TrustMesh: Consensus as Emergence, Security from Behavior

Overview

TrustMesh is a consensus architecture based on emergent dynamics. Its goal is to allow the entire network to eventually converge on a single proposal within each Round. Any node may propose, and through local interactions and dynamical convergence, the network selects a unique proposal. Throughout the process, no node needs knowledge of any global view; blocks do not reference one another, and nodes react purely based on local information.

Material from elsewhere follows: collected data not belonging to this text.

import Mathlib
import Literature.Analysis.FluidPDE.SelfSimilarEulerProfile
import Literature.Analysis.FluidPDE.NormalisedPressure
import Summits.NavierStokesRegularity.NavierStokesRegularity.Theorems.EulerZoomLiouvillePowerGaugeEulerLiouvillePressureBudgetSeam
import HarnessLib

/-!
# Crux `EulerZoomLiouville.PowerGaugeEulerLiouville` (stmt-NavierStokesRegularity-19832), nsreg-p2 ROUND-58 plate t60-ΠLOG:
# THE ΠLOG ASSEMBLY (near-field log bound + scale representation ⇒ the pressure budget with a logarithm, modulo constants)

Seat ns-ezl-w3 g9 (`--supports stmt-NavierStokesRegularity-19832 --as helper`).  Text = nsreg-p2 g45's `NsregP2.R58b.PiLogAssembly ρ`
(`r58/Sketch58b.lean` sha16 16d8b95ef8e183bb: `NearFieldLog → ScaleRepresentation ρ → PiLog ρ`) with the three `def`s δ-unfolded VERBATIM and
the target budget spelled by the TREE's name `PressureSeam.PressureBudgetLogMod` (p715977; Sketch58b's copy is the same text), so the plate closes
BY NAME: `example (ρ) : NsregP2.R58b.PiLogAssembly ρ := PressureSeam.piLogAssembly ρ`.

Content (S, real analysis only — «the glue a hand proves first»):
* `PressureSeam.mul_one_add_posLog_div_mono` — the monotonicity of `m ↦ m·(1 + log⁺(K/m))` on `[0, ∞)` for `K ≥ 0` (three cases: `K ≤ m₁`
  trivially; `m₁ < K ≤ m₂` by `log t ≤ t − 1`; `m₁ ≤ m₂ < K` by `log(m₂/m₁) ≤ m₂/m₁ − 1`), junk-safe at `m = 0` (`K/0 = 0`, `log⁺ 0 = 0`);
* `PressureSeam.posLog_scale_ratio_le` — `log⁺(R²·(D₁R^{1−ρ})/(D₁R^{1−2ρ})) ≤ |2+ρ|·log R` for `R ≥ 1`, `D₁ > 0`;
* ★ `PressureSeam.piLogAssembly ρ` — for every `ρ`: PIECE (1′) `NearFieldLog` (`∫_{B_R}|p̃[w]| ≤ C·m·(1 + log⁺(R²e/m))`, `m = ∫|w|²`, `e = ∫|∇w|²`,
  all `w ∈ C²_c`) and PIECE (2)+(3) `ScaleRepresentation ρ` (`P = c_R + p̃[w_R] + h_R` on `B_R` with `∫|w_R|² ≤ DR^{1−2ρ}`, `∫|∇w_R|² ≤ DR^{1−ρ}`,
  `∫_{B_R}|h_R| ≤ DR^{1−2ρ}`) imply `PiLog ρ` (`PressureBudgetLogMod ρ P` for every profile with the E-budget and the velocity budget), with the
  constant `D′ = max D 1 · (C(1 + |2+ρ|) + 1)`: triangle inequality on `B_R`, monotonicity in `m` up to `m = max D 1 · R^{1−2ρ}`, then
  `log⁺(R^{2+ρ}) ≤ |2+ρ| log R`.

HONEST FRAMING: instrument glue about HYPOTHETICAL profiles (the two analytic pieces are hypotheses here, to be landed by their own hands); nothing
about the crux E (19832 OPEN) or NS regularity is proved; not E.  MODEL lattice only.
-/

noncomputable section

-- flat `Theorems/<Route><Decl>…` files of one crux share the namespace of the crux (tree convention)
set_option linter.dupNamespace false

open MeasureTheory Metric Filter Topology
open scoped ENNReal NNReal

namespace Summit.NavierStokesRegularity.NavierStokesRegularity.Theorems.PowerGaugeEulerLiouville.PressureSeam

open Literature.Analysis.FluidPDE

/-- **Monotonicity of `m ↦ m·(1 + log⁺(K/m))` on `[0, ∞)`** (`K ≥ 0`): for `0 ≤ m₁ ≤ m₂`,
`m₁(1 + log⁺(K/m₁)) ≤ m₂(1 + log⁺(K/m₂))`.  Elementary (`log t ≤ t − 1` twice); junk-safe at `m₁ = 0`. -/
theorem mul_one_add_posLog_div_mono {K m₁ m₂ : ℝ} (hK : 0 ≤ K) (hm₁ : 0 ≤ m₁) (h : m₁ ≤ m₂) :
    m₁ * (1 + Real.posLog (K / m₁)) ≤ m₂ * (1 + Real.posLog (K / m₂)) := by
  have hm₂ : 0 ≤ m₂ := hm₁.trans h
  have hR2 : m₂ ≤ m₂ * (1 + Real.posLog (K / m₂)) :=
    le_mul_of_one_le_right hm₂ (by linarith [Real.posLog_nonneg (x := K / m₂)])
  rcases hm₁.eq_or_lt with hz | hm₁pos
  · rw [← hz, zero_mul]
    exact hm₂.trans hR2
  have hm₂pos : 0 < m₂ := hm₁pos.trans_le h
  rcases le_or_gt K m₁ with hKm₁ | hKm₁
  · -- `K ≤ m₁`: the logarithm on the left vanishes
    have h1 : Real.posLog (K / m₁) = 0 := (Real.posLog_eq_zero_iff _).2 (by
      rw [abs_of_nonneg (div_nonneg hK hm₁)]
      exact div_le_one_of_le₀ hKm₁ hm₁)
    rw [h1, add_zero, mul_one]
    exact h.trans hR2
  · -- `m₁ < K`: the left logarithm is a genuine `log`
    have hKpos : 0 < K := hm₁pos.trans hKm₁
    have h1 : Real.posLog (K / m₁) = Real.log (K / m₁) := Real.posLog_eq_log (by
      rw [abs_of_nonneg (div_nonneg hK hm₁)]
      exact (one_le_div hm₁pos).2 hKm₁.le)
    rw [h1]
    rcases le_or_gt K m₂ with hKm₂ | hKm₂
    · -- `m₁ < K ≤ m₂`: `m₁(1 + log(K/m₁)) ≤ K ≤ m₂`
      have hlog : Real.log (K / m₁) ≤ K / m₁ - 1 := Real.log_le_sub_one_of_pos (by positivity)
      calc m₁ * (1 + Real.log (K / m₁)) ≤ m₁ * (K / m₁) := mul_le_mul_of_nonneg_left (by linarith) hm₁
        _ = K := by field_simp
        _ ≤ m₂ := hKm₂
        _ ≤ m₂ * (1 + Real.posLog (K / m₂)) := hR2
    · -- `m₁ ≤ m₂ < K`: split `log(K/m₁) = log(K/m₂) + log(m₂/m₁)` and use `log s ≤ s − 1`
      have h2 : Real.posLog (K / m₂) = Real.log (K / m₂) := Real.posLog_eq_log (by
        rw [abs_of_nonneg (div_nonneg hK hm₂)]
        exact (one_le_div hm₂pos).2 hKm₂.le)
      rw [h2]
      have hsplit : Real.log (K / m₁) = Real.log (K / m₂) + Real.log (m₂ / m₁) := by
        rw [← Real.log_mul (by positivity) (by positivity)]
        congr 1
        field_simp
      rw [hsplit]
      have hLb : 0 ≤ Real.log (K / m₂) := Real.log_nonneg ((one_le_div hm₂pos).2 hKm₂.le)
      have hLs : Real.log (m₂ / m₁) ≤ m₂ / m₁ - 1 := Real.log_le_sub_one_of_pos (by positivity)
      have h3 : m₁ * Real.log (m₂ / m₁) ≤ m₂ - m₁ := by
        calc m₁ * Real.log (m₂ / m₁) ≤ m₁ * (m₂ / m₁ - 1) := mul_le_mul_of_nonneg_left hLs hm₁
          _ = m₂ - m₁ := by field_simp
      nlinarith [mul_le_mul_of_nonneg_right h hLb]

/-- The logarithm of the scale ratio: for `R ≥ 1`, `D₁ > 0`,
`log⁺(R²·(D₁R^{1−ρ})/(D₁R^{1−2ρ})) ≤ |2+ρ|·log R` (the ratio is `R^{2+ρ}`). -/
theorem posLog_scale_ratio_le {ρ R D₁ : ℝ} (hR : 1 ≤ R) (hD₁ : 0 < D₁) :
    Real.posLog (R ^ 2 * (D₁ * R ^ (1 - ρ)) / (D₁ * R ^ (1 - 2 * ρ))) ≤ |2 + ρ| * Real.log R := by
  have hR0 : 0 < R := by linarith
  have hlogR : 0 ≤ Real.log R := Real.log_nonneg hR
  have ha : 0 < R ^ (1 - ρ) := Real.rpow_pos_of_pos hR0 _
  have hb : 0 < R ^ (1 - 2 * ρ) := Real.rpow_pos_of_pos hR0 _
  have hX : Real.log (R ^ 2 * (D₁ * R ^ (1 - ρ)) / (D₁ * R ^ (1 - 2 * ρ))) = (2 + ρ) * Real.log R := by
    rw [Real.log_div (by positivity) (by positivity), Real.log_mul (by positivity) (by positivity),
      Real.log_mul hD₁.ne' ha.ne', Real.log_mul hD₁.ne' hb.ne', Real.log_pow,
      Real.log_rpow hR0, Real.log_rpow hR0]
    push_cast
    ring
  rw [Real.posLog_apply, hX]
  refine max_le (by positivity) ?_
  exact mul_le_mul_of_nonneg_right (le_abs_self _) hlogR

/-- ★ **t60-ΠLOG, THE ASSEMBLY** (= `NsregP2.R58b.PiLogAssembly ρ` VERBATIM, defs δ-unfolded; every `ρ`): the near-field log bound
(PIECE (1′) `NearFieldLog`) and the scale representation modulo constants (PIECE (2)+(3) `ScaleRepresentation ρ`) imply the pressure
budget with a logarithm modulo constants (`PressureSeam.PressureBudgetLogMod ρ P`) for every `C²` self-similar Euler profile `(V, P)`
(`γ = 1/(2+ρ)`, centre `0`) with the E-budget and the velocity budget.  Constant: `max D 1 · (C(1+|2+ρ|) + 1)`.
[nsreg-p2 R58 SEEDS-R58 S2, `r58/Sketch58b.lean` §2 `PiLogAssembly`] -/
theorem piLogAssembly (ρ : ℝ)
    (h1 : ∃ C : ℝ, 0 < C ∧ ∀ R : ℝ, 1 ≤ R → ∀ w : EuclideanSpace ℝ (Fin 3) → EuclideanSpace ℝ (Fin 3),
      ContDiff ℝ 2 w → HasCompactSupport w →
        IntegrableOn (normalisedPressure w) (ball (0 : EuclideanSpace ℝ (Fin 3)) R) volume ∧
        ∫ y in ball (0 : EuclideanSpace ℝ (Fin 3)) R, |normalisedPressure w y| ≤
          C * (∫ y, ‖w y‖ ^ 2) *
            (1 + Real.posLog (R ^ 2 * (∫ y, ‖fderiv ℝ w y‖ ^ 2) / ∫ y, ‖w y‖ ^ 2)))
    (h23 : ∀ (V : EuclideanSpace ℝ (Fin 3) → EuclideanSpace ℝ (Fin 3)) (P : EuclideanSpace ℝ (Fin 3) → ℝ),
      IsSelfSimilarEulerProfile (1 / (2 + ρ)) 0 V P →
        (∫⁻ y, ‖fderiv ℝ V y‖ₑ ^ 2 * ENNReal.ofReal (‖y‖ ^ (ρ - 1))) ≠ ⊤ →
        (∃ A : ℝ, ∀ R : ℝ, 1 ≤ R →
          ∫ y in ball (0 : EuclideanSpace ℝ (Fin 3)) R, ‖V y‖ ^ 2 ≤ A * R ^ (1 - 2 * ρ)) →
        ∃ D : ℝ, ∀ R : ℝ, 1 ≤ R →
          ∃ (c : ℝ) (w : EuclideanSpace ℝ (Fin 3) → EuclideanSpace ℝ (Fin 3)) (h : EuclideanSpace ℝ (Fin 3) → ℝ),
            ContDiff ℝ 2 w ∧ HasCompactSupport w ∧
            (∀ y ∈ ball (0 : EuclideanSpace ℝ (Fin 3)) (3 * R / 2), w y = V y) ∧
            (∫ y, ‖w y‖ ^ 2) ≤ D * R ^ (1 - 2 * ρ) ∧
            (∫ y, ‖fderiv ℝ w y‖ ^ 2) ≤ D * R ^ (1 - ρ) ∧
            IntegrableOn h (ball (0 : EuclideanSpace ℝ (Fin 3)) R) volume ∧
            (∫ y in ball (0 : EuclideanSpace ℝ (Fin 3)) R, |h y|) ≤ D * R ^ (1 - 2 * ρ) ∧
            ∀ y ∈ ball (0 : EuclideanSpace ℝ (Fin 3)) R, P y = c + normalisedPressure w y + h y) :
    ∀ (V : EuclideanSpace ℝ (Fin 3) → EuclideanSpace ℝ (Fin 3)) (P : EuclideanSpace ℝ (Fin 3) → ℝ),
      IsSelfSimilarEulerProfile (1 / (2 + ρ)) 0 V P →
        (∫⁻ y, ‖fderiv ℝ V y‖ₑ ^ 2 * ENNReal.ofReal (‖y‖ ^ (ρ - 1))) ≠ ⊤ →
        (∃ A : ℝ, ∀ R : ℝ, 1 ≤ R →
          ∫ y in ball (0 : EuclideanSpace ℝ (Fin 3)) R, ‖V y‖ ^ 2 ≤ A * R ^ (1 - 2 * ρ)) →
        PressureBudgetLogMod ρ P := by
  intro V P hprof hE hA
  obtain ⟨C, hC0, hC⟩ := h1
  obtain ⟨D, hD⟩ := h23 V P hprof hE hA
  set D₁ : ℝ := max D 1 with hD₁_def
  have hDD₁ : D ≤ D₁ := le_max_left _ _
  have hD₁1 : 1 ≤ D₁ := le_max_right _ _
  have hD₁0 : 0 < D₁ := one_pos.trans_le hD₁1
  refine ⟨D₁ * (C * (1 + |2 + ρ|) + 1), fun R hR => ?_⟩
  have hR0 : 0 < R := by linarith
  have hlogR : 0 ≤ Real.log R := Real.log_nonneg hR
  obtain ⟨c, w, h, hw2, hwc, -, hm, he, hhint, hhL1, hrep⟩ := hD R hR
  obtain ⟨hpint, hpL1⟩ := hC R hR w hw2 hwc
  refine ⟨c, ?_⟩
  -- Step 1: the triangle inequality on `B_R`
  have step1 : ∫ y in ball (0 : EuclideanSpace ℝ (Fin 3)) R, |P y - c| ≤
      (∫ y in ball (0 : EuclideanSpace ℝ (Fin 3)) R, |normalisedPressure w y|) +
        ∫ y in ball (0 : EuclideanSpace ℝ (Fin 3)) R, |h y| := by
    rw [← integral_add hpint.abs hhint.abs]
    refine integral_mono_of_nonneg (ae_of_all _ fun y => abs_nonneg _) (hpint.abs.add hhint.abs) ?_
    rw [Filter.EventuallyLE, ae_restrict_iff' measurableSet_ball]
    refine ae_of_all _ fun y hy => ?_
    rw [hrep y hy, show c + normalisedPressure w y + h y - c = normalisedPressure w y + h y by ring]
    exact abs_add_le _ _
  -- Step 2: the near field — monotonicity in `m = ∫|w|²` up to `D₁ R^{1−2ρ}`, then the log of the scale ratio
  set m : ℝ := ∫ y, ‖w y‖ ^ 2 with hm_def
  set e : ℝ := ∫ y, ‖fderiv ℝ w y‖ ^ 2 with he_def
  have hm0 : 0 ≤ m := integral_nonneg fun _ => by positivity
  have he0 : 0 ≤ e := integral_nonneg fun _ => by positivity
  have hρ1 : 0 < R ^ (1 - 2 * ρ) := Real.rpow_pos_of_pos hR0 _
  have hρ2 : 0 < R ^ (1 - ρ) := Real.rpow_pos_of_pos hR0 _
  set M : ℝ := D₁ * R ^ (1 - 2 * ρ) with hM_def
  have hM0 : 0 < M := mul_pos hD₁0 hρ1
  have hmM : m ≤ M := hm.trans (mul_le_mul_of_nonneg_right hDD₁ hρ1.le)
  have heM : e ≤ D₁ * R ^ (1 - ρ) := he.trans (mul_le_mul_of_nonneg_right hDD₁ hρ2.le)
  have key1 : m * (1 + Real.posLog (R ^ 2 * e / m)) ≤ M * (1 + Real.posLog (R ^ 2 * e / M)) :=
    mul_one_add_posLog_div_mono (by positivity) hm0 hmM
  have key2 : Real.posLog (R ^ 2 * e / M) ≤ |2 + ρ| * Real.log R := by
    refine le_trans (Real.posLog_le_posLog (by positivity) ?_) (posLog_scale_ratio_le (ρ := ρ) hR hD₁0)
    exact div_le_div_of_nonneg_right (mul_le_mul_of_nonneg_left heM (by positivity)) hM0.le
  have step2 : ∫ y in ball (0 : EuclideanSpace ℝ (Fin 3)) R, |normalisedPressure w y| ≤
      C * M * (1 + |2 + ρ|) * (1 + Real.log R) := by
    calc ∫ y in ball (0 : EuclideanSpace ℝ (Fin 3)) R, |normalisedPressure w y|
        ≤ C * m * (1 + Real.posLog (R ^ 2 * e / m)) := hpL1
      _ = C * (m * (1 + Real.posLog (R ^ 2 * e / m))) := by ring
      _ ≤ C * (M * (1 + |2 + ρ| * Real.log R)) := by
          refine mul_le_mul_of_nonneg_left (key1.trans ?_) hC0.le
          exact mul_le_mul_of_nonneg_left (by linarith) hM0.le
      _ ≤ C * (M * ((1 + |2 + ρ|) * (1 + Real.log R))) := by
          refine mul_le_mul_of_nonneg_left (mul_le_mul_of_nonneg_left ?_ hM0.le) hC0.le
          nlinarith [abs_nonneg (2 + ρ), hlogR]
      _ = C * M * (1 + |2 + ρ|) * (1 + Real.log R) := by ring
  -- Step 3: the remainder, no logarithm
  have step3 : ∫ y in ball (0 : EuclideanSpace ℝ (Fin 3)) R, |h y| ≤ M * (1 + Real.log R) := by
    calc ∫ y in ball (0 : EuclideanSpace ℝ (Fin 3)) R, |h y| ≤ D * R ^ (1 - 2 * ρ) := hhL1
      _ ≤ M := mul_le_mul_of_nonneg_right hDD₁ hρ1.le
      _ ≤ M * (1 + Real.log R) := le_mul_of_one_le_right hM0.le (by linarith)
  -- Assembly
  calc ∫ y in ball (0 : EuclideanSpace ℝ (Fin 3)) R, |P y - c|
      ≤ C * M * (1 + |2 + ρ|) * (1 + Real.log R) + M * (1 + Real.log R) := step1.trans (add_le_add step2 step3)
    _ = D₁ * (C * (1 + |2 + ρ|) + 1) * (R ^ (1 - 2 * ρ) * (1 + Real.log R)) := by rw [hM_def]; ring

end Summit.NavierStokesRegularity.NavierStokesRegularity.Theorems.PowerGaugeEulerLiouville.PressureSeam

end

The current Proof of Concept (PoC) demonstrates that even under adversarial conditions with randomly assigned reputations, the system still exhibits clear attractors and reliably converges. The PoC implementation is available here: TrustMesh

Core Concepts

Round

A Round is the basic unit of a complete consensus process in TrustMesh. TrustMesh intentionally does not prescribe how rounds must be advanced. (In the PoC, rounds are driven by fixed time windows for observability.)
If strong consistency is not required, rounds may execute in parallel. Each round ultimately produces valid history (i.e., consensus results that are never pruned or discarded). In this semantic model, there are no forks that require resolution or pruning.

Reputation

Reputation is the core concept of TrustMesh, and the security of the system directly depends on it. Reputation is stored in each node’s Locally Observed Reputation Table (LORT) and must be bound to verifiable identities (e.g., public keys). Although the term “reputation” is used, it does not represent subjective prestige. To prevent reputation from degenerating into global authority, TrustMesh enforces the following design constraints:

  1. Local Privacy
    A node’s reputation table must not be shared, broadcast, copied, or exported to any external party.

  2. Observation-Only Derivation
    All reputation values must be derived solely from behaviors directly observed by the node itself, rather than imported from third-party recommendations or external reputation feeds.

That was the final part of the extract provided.